Tras varios meses de negociar con el suda-mericano -y tras el auxilio
solicitado por el entonces técnico Nelson Ancheta-, este se hizo
cargo del campeón nacional. El 6 de octubre, Valle presentó
al técnico a los jugadores. Pero, sorpresa, el 7 de octubre, un
día después, la dirigencia tigrilla anunció que el
charrúa ya no sería el entrenador del equipo, y que jamás
lo presentaron oficialmente.
Supuestas “mentiras” en la hoja de vida del sudamericano obligaron
la decisión. Por la tarde de ese mismo día, Techera tomó
un avión de regreso a Uruguay. Antes comentó que no había
mentido. “Jamás dije que había sido auxiliar de Maño
en la Selección de Paraguay. Yo fui su asistente personal”,
dijo. Quien sí se quedó fue el delantero José César
Colmán, quien no anotó un solo gol con el plantel, pese
a que, según su representante, la ficha del jugador vale más
de un millón de dólares.
El baile de Bailey
Amediados de enero, los directivos del Atlético Balboa presentaron
con mucha pompa al delantero hondureño Roberto Bailey, quien, según
la dirigencia atunera, formaría el “triángulo del
mal” con Nildeson de Mello, el “Zurdito” Nelson Reyes
y Franklin Webster. El catracho llegó con contrato firmado a La
Unión, y con una sorpresa. Venía lesionado y ya no se repuso.
Lo enviaron de vuelta a Honduras y se terminó el año y nunca
regresó. Eso sí, antes se aseguró de dejarlos bien
bailados.
De la gloria al infierno
La última campaña de Municipal Limeño en Primera
fue una de sus mejores. Los cucheros llegaron a las semifinales, pero
no evitaron el repechaje para no descender, ya que no le alcanzaron los
puntos para salvarse automáticamente.
En la serie contra Coca Cola, un aficionado les echó a perder el
trabajo al lanzar una lata a uno de los jueces, por lo que perdió
el juego. Una semana más tarde empató a cero en el estadio
Cuscatlán bajo un diluvio y eso lo envió directo a la Segunda.

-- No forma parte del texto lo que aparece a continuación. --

/-!
# Subgroups of `Ẑ^Σ` are `Ẑ^{Σ'}`: open and closed subgroups of free pro-`Σ`-cyclic groups

[AbsTopII] (S. Mochizuki, *Topics in Absolute Anabelian Geometry II*, J. Math. Sci. Univ. Tokyo 20
(2013)) Prop. 1.3 (i) p. 11 types the edge-like subgroups of a pro-`Σ` PSC fundamental group as "as
abstract profinite groups, `≅ Ẑ^Σ`"; abc-iut-L4-t6 rendered this intrinsically as
`AbsTopII.IsFreeProSigmaCyclic Σ G` (a dense cyclic subgroup; the indices of open subgroups are exactly
the `Σ`-integers), with the structure theorem `IsFreeProSigmaCyclic.exists_continuousMulEquiv_padicSigmaProd`
(`G ≃ₜ* ∏_{p ∈ Σ} ℤ_p` on compact Hausdorff totally disconnected carriers) and the model
`isFreeProSigmaCyclic_padicProdOn` (abc-iut-w5-d024).  Print passes silently between an inertia group
and its intersection with an open subgroup ([CombGC] Rmk 1.1.3; [AbsTopI] Lemma 4.5 (iv) "`I·J`",
"`I^l·J`"; the restriction of PSC data to an open subgroup `V`, whose cuspidal subgroups are
`V ∩ γΠ_cγ⁻¹`).  This proof-only file (no definitions) supplies the classical facts that make such
passages available for the intrinsic predicate:

* `isFreeProSigmaCyclic_padicPi` — for ANY injective family of primes `P : ι → ℕ`, the product
  `∏_i ℤ_{P i}` is free pro-`(range P)`-cyclic (the model over an arbitrary index type);
* `AbsTopII.IsFreeProSigmaCyclic.subgroup_of_isOpen` — **open subgroups of `Ẑ^Σ` are `≅ Ẑ^Σ`**: in a
  compact Hausdorff free pro-`Σ`-cyclic group every open subgroup is free pro-`Σ`-cyclic (no structure
  theorem needed: the open subgroup of index `n` is `closure ⟨gⁿ⟩`);
* `AddSubgroup`s of `∏_i ℤ_{P i}` that are CLOSED are products of closed ideals `p_i^{e_i} ℤ_{p_i}` /
  `0` (`mem_iff_forall_single_mem_of_isClosed`, `exists_pow_span_eq_of_isClosed`), whence
* `exists_subset_range_isFreeProSigmaCyclic_of_isClosed_padicPi` — **closed subgroups of
  `∏_i ℤ_{p_i}` are `≅ ∏_{i ∈ ι'} ℤ_{p_i}`**, i.e. free pro-`Σ'`-cyclic for some `Σ' ⊆ range P`; the
  transport to an ABSTRACT free pro-`Σ`-cyclic profinite group (`exists_subset_of_isClosed`, the
  `Σ = {l}` dichotomy "`⊥` or `≅ ℤ_l`") is the sequel `FreeProSigmaCyclicClosedSubgroups`.

Classical profinite group theory [cite: RibesZalesskii2010, Thm 2.7.1]; HONEST FRAMING: nothing here
bears on [IUTchIII] Cor. 3.12; typed ≠ proved elsewhere; no side is taken on any disputed claim.
-/

noncomputable section

open Topology
open scoped Pointwise

namespace Literature.AnabelianGeometry.AbsoluteAnabelian

open Literature.AnabelianGeometry.Anabelioids (IsSigmaInteger)

universe u

/-! ### The model over an arbitrary injective family of primes -/

section PadicPiModel

variable {ι : Type u} (P : ι → ℕ) [hP : ∀ i, Fact (Nat.Prime (P i))]

/-- **`∏_i ℤ_{p_i}` is free pro-`{p_i}`-cyclic** for every injective family of primes `P : ι → ℕ`:
`1` is a topological generator (CRT), there is an open subgroup of every `(range P)`-integer index,
and no open subgroup has index divisible by a prime outside the family.
[cite: MochizukiAbsTopII2013, Prop 1.3 (i) p.11] -/
theorem isFreeProSigmaCyclic_padicPi (hinj : Function.Injective P) :
    AbsTopII.IsFreeProSigmaCyclic (Set.range P) (Multiplicative (∀ i, ℤ_[P i])) := by
  refine @AbsTopII.IsFreeProSigmaCyclic.mk _ _ _ _ ?_ ?_
  · exact ⟨_, dense_zpowers_ofAdd_one_padicPi P hinj⟩
  · intro n
    constructor
    · rintro ⟨K, hKo, hKi⟩
      haveI : Finite (Multiplicative (∀ i, ℤ_[P i]) ⧸ K) := Subgroup.quotient_finite_of_isOpen K hKo
      haveI : K.FiniteIndex := Subgroup.finiteIndex_of_finite_quotient
      refine ⟨hKi ▸ Nat.pos_of_ne_zero Subgroup.FiniteIndex.index_ne_zero, fun q hq hqn => ?_⟩
      by_contra hqS
      have hne : ∀ i, P i ≠ q := fun i h => hqS ⟨i, h⟩
      exact not_dvd_index_of_isOpen_padicPi P hq hne K hKo (hKi ▸ hqn)
    · rintro ⟨hn, hS⟩
      refine exists_isOpen_subgroup_index_padicPi P hn.ne' fun q hq => ?_
      obtain ⟨i, hi⟩ := hS q (Nat.prime_of_mem_primeFactors hq) (Nat.dvd_of_mem_primeFactors hq)
      exact ⟨i, hi⟩

end PadicPiModel

/-! ### Open subgroups of `Ẑ^Σ` -/

section OpenSubgroups

variable {G : Type u} [Group G] [TopologicalSpace G] [IsTopologicalGroup G]

/-- **Open subgroups of `Ẑ^Σ` are `≅ Ẑ^Σ`.**  In a compact Hausdorff group `G` with a dense cyclic
subgroup `⟨g⟩` whose open subgroups have exactly the `Σ`-integers as indices, an open subgroup `U`
(of index `n`, a `Σ`-integer) is `closure ⟨gⁿ⟩`, topologically generated by `gⁿ`; an open subgroup
of `U` is an open subgroup of `G`, so its index in `U` divides a `Σ`-integer; and for a `Σ`-integer
`m` the open subgroup `closure ⟨g^{nm}⟩ ⊆ U` of `G` has index `m` in `U`.
[cite: MochizukiAbsTopII2013, Prop 1.3 (i) p.11] -/
theorem AbsTopII.IsFreeProSigmaCyclic.subgroup_of_isOpen {S : Set ℕ} [T2Space G] [CompactSpace G]
    (h : AbsTopII.IsFreeProSigmaCyclic S G) (U : Subgroup G) (hU : IsOpen (U : Set G)) :
    AbsTopII.IsFreeProSigmaCyclic S U := by
  classical
  obtain ⟨g, hg⟩ := h.exists_dense_zpowers
  haveI : Finite (G ⧸ U) := Subgroup.quotient_finite_of_isOpen U hU
  haveI : U.FiniteIndex := Subgroup.finiteIndex_of_finite_quotient
  obtain ⟨n, hn⟩ : ∃ n : ℕ, U.index = n := ⟨_, rfl⟩
  have hnS : IsSigmaInteger S n := (h.isOpen_index_iff n).mp ⟨U, hU, hn⟩
  have hn0 : 0 < n := hnS.1
  have hUeq : U = (Subgroup.zpowers (g ^ n)).topologicalClosure :=
    eq_closureZpowersPow_of_isOpen_of_index hg hU hn0 hn
  have hgnU : g ^ n ∈ U := by
    have h1 := Subgroup.le_topologicalClosure (Subgroup.zpowers (g ^ n)) (Subgroup.mem_zpowers _)
    rwa [← hUeq] at h1
  refine ⟨⟨⟨g ^ n, hgnU⟩, ?_⟩, fun m => ⟨?_, fun hm => ?_⟩⟩
  · -- `⟨gⁿ⟩` is dense in `U = closure ⟨gⁿ⟩`
    have himg : Subtype.val '' ((Subgroup.zpowers (⟨g ^ n, hgnU⟩ : U) : Subgroup U) : Set U) =
        ((Subgroup.zpowers (g ^ n) : Subgroup G) : Set G) := by
      rw [← Subgroup.coe_subtype, ← Subgroup.coe_map, MonoidHom.map_zpowers]
      rfl
    rw [dense_iff_closure_eq, Set.eq_univ_iff_forall]
    intro x
    rw [closure_subtype, himg, ← Subgroup.topologicalClosure_coe, ← hUeq]
    exact x.2
  · -- an open subgroup `W` of `U` is open in `G` with `[G : W] = [U : W] · n` a `Σ`-integer
    rintro ⟨W, hWo, rfl⟩
    have hWG : IsOpen ((W.map U.subtype : Subgroup G) : Set G) := by
      rw [Subgroup.coe_map]
      exact hU.isOpenMap_subtype_val _ hWo
    have hidx : (W.map U.subtype).index = W.index * U.index := Subgroup.index_map_subtype W
    have hSG : IsSigmaInteger S (W.map U.subtype).index :=
      (h.isOpen_index_iff _).mp ⟨_, hWG, rfl⟩
    exact hSG.of_dvd ⟨U.index, hidx⟩
  · -- the open subgroup of index `n * m` of `G` lies in `U` with index `m`
    have hnm : IsSigmaInteger S (n * m) := hnS.mul hm
    obtain ⟨hWo, hWi⟩ :=
      isOpen_closureZpowersPow hg hnm.1 ((h.isOpen_index_iff (n * m)).mpr hnm)
    set W := (Subgroup.zpowers (g ^ (n * m))).topologicalClosure with hW
    have hWU : W ≤ U := by
      rw [hUeq]
      refine Subgroup.topologicalClosure_minimal _ ?_ (Subgroup.isClosed_topologicalClosure _)
      rw [Subgroup.zpowers_le, pow_mul]
      exact Subgroup.le_topologicalClosure _ (Subgroup.pow_mem _ (Subgroup.mem_zpowers _) m)
    refine ⟨W.subgroupOf U, ?_, ?_⟩
    · change IsOpen (U.subtype ⁻¹' (W : Set G))
      exact hWo.preimage continuous_subtype_val
    · have h1 := Subgroup.relIndex_mul_index hWU
      rw [hWi, hn] at h1
      have h2 : W.relIndex U * n = m * n := by rw [h1, mul_comm]
      exact Nat.eq_of_mul_eq_mul_right hn0 h2

/-- The `IsFreeProcyclic` form (`Σ` = all primes) is abc-iut-L4's
`FundamentalExtension.IsFreeProcyclic.subgroup_of_isOpen` (AbsTopIThm26iProofs); recorded here is the
closed-subgroup variant of the OPEN case: a closed subgroup of finite index of a compact Hausdorff free
pro-`Σ`-cyclic group is free pro-`Σ`-cyclic (finite index + closed ⇒ open).
[cite: MochizukiAbsTopII2013, Prop 1.3 (i) p.11] -/
theorem AbsTopII.IsFreeProSigmaCyclic.subgroup_of_isClosed_of_finiteIndex {S : Set ℕ} [T2Space G]
    [CompactSpace G] (h : AbsTopII.IsFreeProSigmaCyclic S G) (U : Subgroup G)
    (hU : IsClosed (U : Set G)) [U.FiniteIndex] : AbsTopII.IsFreeProSigmaCyclic S U :=
  h.subgroup_of_isOpen U (Subgroup.isOpen_of_isClosed_of_finiteIndex U hU)

end OpenSubgroups

/-! ### Closed subgroups of `∏_i ℤ_{p_i}`: closed subgroups are products of closed ideals -/

section ClosedSubgroupsModel

variable {ι : Type u} (P : ι → ℕ) [hP : ∀ i, Fact (Nat.Prime (P i))]

/-- A closed additive subgroup `H` of the compact ring `∏_i ℤ_{p_i}` (injective family of primes) is an
IDEAL: `{r | r·x ∈ H}` is closed and contains the dense image of `ℕ`.
[cite: RibesZalesskii2010, Thm 2.7.1] -/
theorem mul_mem_of_isClosed_padicPi (hinj : Function.Injective P) (H : AddSubgroup (∀ i, ℤ_[P i]))
    (hH : IsClosed (H : Set (∀ i, ℤ_[P i]))) (r : ∀ i, ℤ_[P i]) {x : ∀ i, ℤ_[P i]} (hx : x ∈ H) :
    r * x ∈ H := by
  have hcl : IsClosed {s : ∀ i, ℤ_[P i] | s * x ∈ H} :=
    hH.preimage (continuous_id.mul continuous_const)
  have hsub : Set.range (fun m : ℕ => (fun i : ι => ((m : ℕ) : ℤ_[P i]))) ⊆
      {s : ∀ i, ℤ_[P i] | s * x ∈ H} := by
    rintro _ ⟨m, rfl⟩
    have h1 : (fun i : ι => ((m : ℕ) : ℤ_[P i])) * x = m • x := by
      funext i; simp only [Pi.mul_apply, Pi.smul_apply, nsmul_eq_mul]
    change (fun i : ι => ((m : ℕ) : ℤ_[P i])) * x ∈ H
    rw [h1]
    exact H.nsmul_mem hx m
  have hd : Dense {s : ∀ i, ℤ_[P i] | s * x ∈ H} := (dense_range_natCast_padicPi P hinj).mono hsub
  have huniv : {s : ∀ i, ℤ_[P i] | s * x ∈ H} = Set.univ := by
    rw [← hcl.closure_eq]; exact hd.closure_eq
  have hr : r ∈ {s : ∀ i, ℤ_[P i] | s * x ∈ H} := by rw [huniv]; exact Set.mem_univ r
  exact hr

/-- Each coordinate of a member of a closed subgroup `H ⊆ ∏_i ℤ_{p_i}`, placed alone, is a member
(multiply by the idempotent `e_i`). [cite: RibesZalesskii2010, Thm 2.7.1] -/
theorem single_apply_mem_of_isClosed_padicPi [DecidableEq ι] (hinj : Function.Injective P)
    (H : AddSubgroup (∀ i, ℤ_[P i])) (hH : IsClosed (H : Set (∀ i, ℤ_[P i]))) {x : ∀ i, ℤ_[P i]}
    (hx : x ∈ H) (i : ι) : Pi.single i (x i) ∈ H := by
  have h1 : Pi.single i (x i) = Pi.single i (1 : ℤ_[P i]) * x := by
    rw [← Pi.single_mul_left, one_mul]
  rw [h1]
  exact mul_mem_of_isClosed_padicPi P hinj H hH _ hx

/-- **Membership in a closed subgroup of `∏_i ℤ_{p_i}` is coordinatewise**: `x ∈ H` iff every
`e_i · x ∈ H` (the finite partial sums of the `e_i · x` lie in `H` and converge to `x`; `H` is
closed). [cite: RibesZalesskii2010, Thm 2.7.1] -/
theorem mem_iff_forall_single_mem_of_isClosed_padicPi [DecidableEq ι] (hinj : Function.Injective P)
    (H : AddSubgroup (∀ i, ℤ_[P i])) (hH : IsClosed (H : Set (∀ i, ℤ_[P i]))) (x : ∀ i, ℤ_[P i]) :
    x ∈ H ↔ ∀ i, Pi.single i (x i) ∈ H := by
  refine ⟨fun hx i => single_apply_mem_of_isClosed_padicPi P hinj H hH hx i, fun hx => ?_⟩
  have hcl : x ∈ closure (H : Set (∀ i, ℤ_[P i])) := by
    rw [mem_closure_iff]
    intro U hU hxU
    obtain ⟨I, w, hw, hIU⟩ := isOpen_pi_iff.mp hU x hxU
    refine ⟨∑ i ∈ I, Pi.single i (x i), hIU ?_, H.sum_mem fun i _ => hx i⟩
    intro j hj
    rw [Finset.sum_apply, Finset.sum_pi_single, if_pos (Finset.mem_coe.mp hj)]
    exact (hw j (Finset.mem_coe.mp hj)).2
  rwa [hH.closure_eq] at hcl

/-- **The `i`-th slice of a closed subgroup `H ⊆ ∏_i ℤ_{p_i}` is `0` or `p_i^{e} ℤ_{p_i}`**: the slice
`{y | e_i·y ∈ H}` is an ideal of the discrete valuation ring `ℤ_{p_i}` (Mathlib
`PadicInt.ideal_eq_span_pow_p`). [cite: RibesZalesskii2010, Thm 2.7.1] -/
theorem slice_eq_bot_or_pow_of_isClosed_padicPi [DecidableEq ι] (hinj : Function.Injective P)
    (H : AddSubgroup (∀ i, ℤ_[P i])) (hH : IsClosed (H : Set (∀ i, ℤ_[P i]))) (i : ι) :
    (∀ x ∈ H, x i = 0) ∨
      ∃ e : ℕ, ∀ y : ℤ_[P i], Pi.single i y ∈ H ↔ (P i : ℤ_[P i]) ^ e ∣ y := by
  let J : Ideal ℤ_[P i] :=
    { carrier := {y | Pi.single i y ∈ H}
      add_mem' := fun {a b} ha hb => by
        change Pi.single i (a + b) ∈ H
        rw [Pi.single_add]
        exact H.add_mem ha hb
      zero_mem' := by
        change Pi.single i (0 : ℤ_[P i]) ∈ H
        rw [Pi.single_zero]
        exact H.zero_mem
      smul_mem' := fun c {y} hy => by
        change Pi.single i (c * y) ∈ H
        rw [Pi.single_mul]
        exact mul_mem_of_isClosed_padicPi P hinj H hH _ hy }
  by_cases hJ : J = ⊥
  · left
    intro x hx
    have h1 : x i ∈ J := single_apply_mem_of_isClosed_padicPi P hinj H hH hx i
    rw [hJ, Ideal.mem_bot] at h1
    exact h1
  · right
    obtain ⟨e, he⟩ := PadicInt.ideal_eq_span_pow_p hJ
    refine ⟨e, fun y => ?_⟩
    change y ∈ J ↔ _
    rw [he, Ideal.mem_span_singleton]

Eso sí, de la mano del mismo técnico que los promovió
a Primera, y del que los mismos aficionados habían pedido su cabeza,
el paraguayo Nelson Brizuela.
Un negocio de segunda
Municipal Limeño fue uno de los grandes protagonistas del Clausura
2005. Después de estar hasta el cuello en la Segunda, logró
salvarse del descenso directo y meterse en las semifinales.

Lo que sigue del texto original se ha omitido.